Enhancing cardiovascular risk prediction through AI-enabled calcium-omics
Ammar Hoori, Sadeer Al-Kindi, Tao Hu, Yingnan Song, Hao Wu, Juhwan, Lee, Nour Tashtish, Pingfu Fu, Robert Gilkeson, Sanjay Rajagopalan, David L., Wilson

TL;DR
This study demonstrates that AI-enhanced calcium-omics features from CT scans significantly improve cardiovascular risk prediction over traditional Agatston scoring, offering better stratification of patients at risk for major adverse events.
Contribution
The paper introduces a novel AI-based calcium-omics approach that incorporates detailed calcification features for improved MACE prediction, outperforming traditional scoring methods.
Findings
Calcium-omics model achieved higher C-index and AUC than Agatston score.
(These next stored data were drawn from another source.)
/-- `D^η_{V,μ}` is real-homogeneous in the function. [cite: Balaban1985RegularSpaces, (1.1) p.76 (bookkeeping)] -/
theorem covDerivFwd_smul_real (η : ℝ) (V : Site d → Fin d → 𝔸ˣ) (μ : Fin d) (a : ℝ) (F : Site d → 𝔸) (x : Site d) :
    covDerivFwd η V μ (a • F) x = a • covDerivFwd η V μ F x := by
  simp only [covDerivFwd, Pi.smul_apply, conjR_smul_real, ← smul_sub, smul_comm a (η⁻¹ : ℝ)]

/-- `D^{η*}` on bond fields is real-homogeneous (the tree's `B9Thm311FlatHermKernelZd.covDivB_smul_real`, re-proved in the `NormedRing` generality of this section).
[cite: Balaban1985BackgroundPropagators, (3.8) p.392 (bookkeeping)] -/
private theorem covDivB_smul_real (η : ℝ) (U₀ : Site d → Fin d → 𝔸ˣ) (a : ℝ) (A : Site d → Fin d → 𝔸) (x : Site d) :
    covDivB η U₀ (a • A) x = a • covDivB η U₀ A x := by
  simp only [covDivB, covDeriv, Pi.smul_apply, Finset.smul_sum, smul_sub, conjR_smul_real, smul_comm a (η⁻¹ : ℝ)]

/-- `Δ^η_{U₀}` is real-homogeneous (the tree's `B9Eq321ProjectorKernelZd.covLap_smul_real`, re-proved in the `NormedRing` generality of this section).
[cite: Balaban1985BackgroundPropagators, (3.23) p.394 (bookkeeping)] -/
private theorem covLap_smul_real (η : ℝ) (U₀ : Site d → Fin d → 𝔸ˣ) (a : ℝ) (f : Site d → 𝔸) (x : Site d) :
    covLap η U₀ (a • f) x = a • covLap η U₀ f x := by
  have h : (fun z μ => covDerivFwd η U₀ μ (a • f) z) = a • fun z μ => covDerivFwd η U₀ μ f z := by
    funext z μ; rw [Pi.smul_apply, Pi.smul_apply, covDerivFwd_smul_real]
  simp only [covLap]
  rw [h, covDivB_smul_real]

/-- `D^{cη*}` on bond fields scales by `c⁻¹`. [cite: Balaban1985BackgroundPropagators, (3.8) p.392; Balaban1985RegularSpaces, p.83] -/
theorem covDivB_eta_mul (c η : ℝ) (U₀ : Site d → Fin d → 𝔸ˣ) (A : Site d → Fin d → 𝔸) (x : Site d) :
    covDivB (c * η) U₀ A x = c⁻¹ • covDivB η U₀ A x := by
  simp only [covDivB, covDeriv_eta_mul, Finset.smul_sum]

/-- (3.23): `Δ^{cη}_{U₀} = c⁻²·Δ^η_{U₀}`. [cite: Balaban1985BackgroundPropagators, (3.23) p.394; Balaban1985RegularSpaces, p.83] -/
theorem covLap_eta_mul (c η : ℝ) (U₀ : Site d → Fin d → 𝔸ˣ) (f : Site d → 𝔸) (x : Site d) :
    covLap (c * η) U₀ f x = (c⁻¹ * c⁻¹) • covLap η U₀ f x := by
  have h : (fun z μ => covDerivFwd (c * η) U₀ μ f z) = c⁻¹ • fun z μ => covDerivFwd η U₀ μ f z := by
    funext z μ; simp only [covDerivFwd_eta_mul, Pi.smul_apply]
  simp only [covLap]
  rw [h, covDivB_eta_mul, covDivB_smul_real, smul_smul]

/-- (3.4): the plaquette covariant derivative scales by `c⁻¹`. [cite: Balaban1985BackgroundPropagators, (3.4) p.391; Balaban1985RegularSpaces, p.83] -/
theorem plaqCovDeriv_eta_mul (c η : ℝ) (U₀ : Site d → Fin d → 𝔸ˣ) (A : Site d → Fin d → 𝔸) (μ ν : Fin d) (x : Site d) :
    plaqCovDeriv (c * η) U₀ A μ ν x = c⁻¹ • plaqCovDeriv η U₀ A μ ν x := by
  simp only [plaqCovDeriv, mul_inv, mul_smul]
Key features included calcification count, LAD mass, and spatial diffusivity.
Model reclassified 63% of MACE patients into high-risk group.
Abstract
Background. Coronary artery calcium (CAC) is a powerful predictor of major adverse cardiovascular events (MACE). Traditional Agatston score simply sums the calcium, albeit in a non-linear way, leaving room for improved calcification assessments that will more fully capture the extent of disease. Objective. To determine if AI methods using detailed calcification features (i.e., calcium-omics) can improve MACE prediction. Methods. We investigated additional features of calcification including assessment of mass, volume, density, spatial distribution, territory, etc. We used a Cox model with elastic-net regularization on 2457 CT calcium score (CTCS) enriched for MACE events obtained from a large no-cost CLARIFY program (ClinicalTri-als.gov Identifier: NCT04075162). We employed sampling techniques to enhance model training. We also investigated Cox models with selected features to…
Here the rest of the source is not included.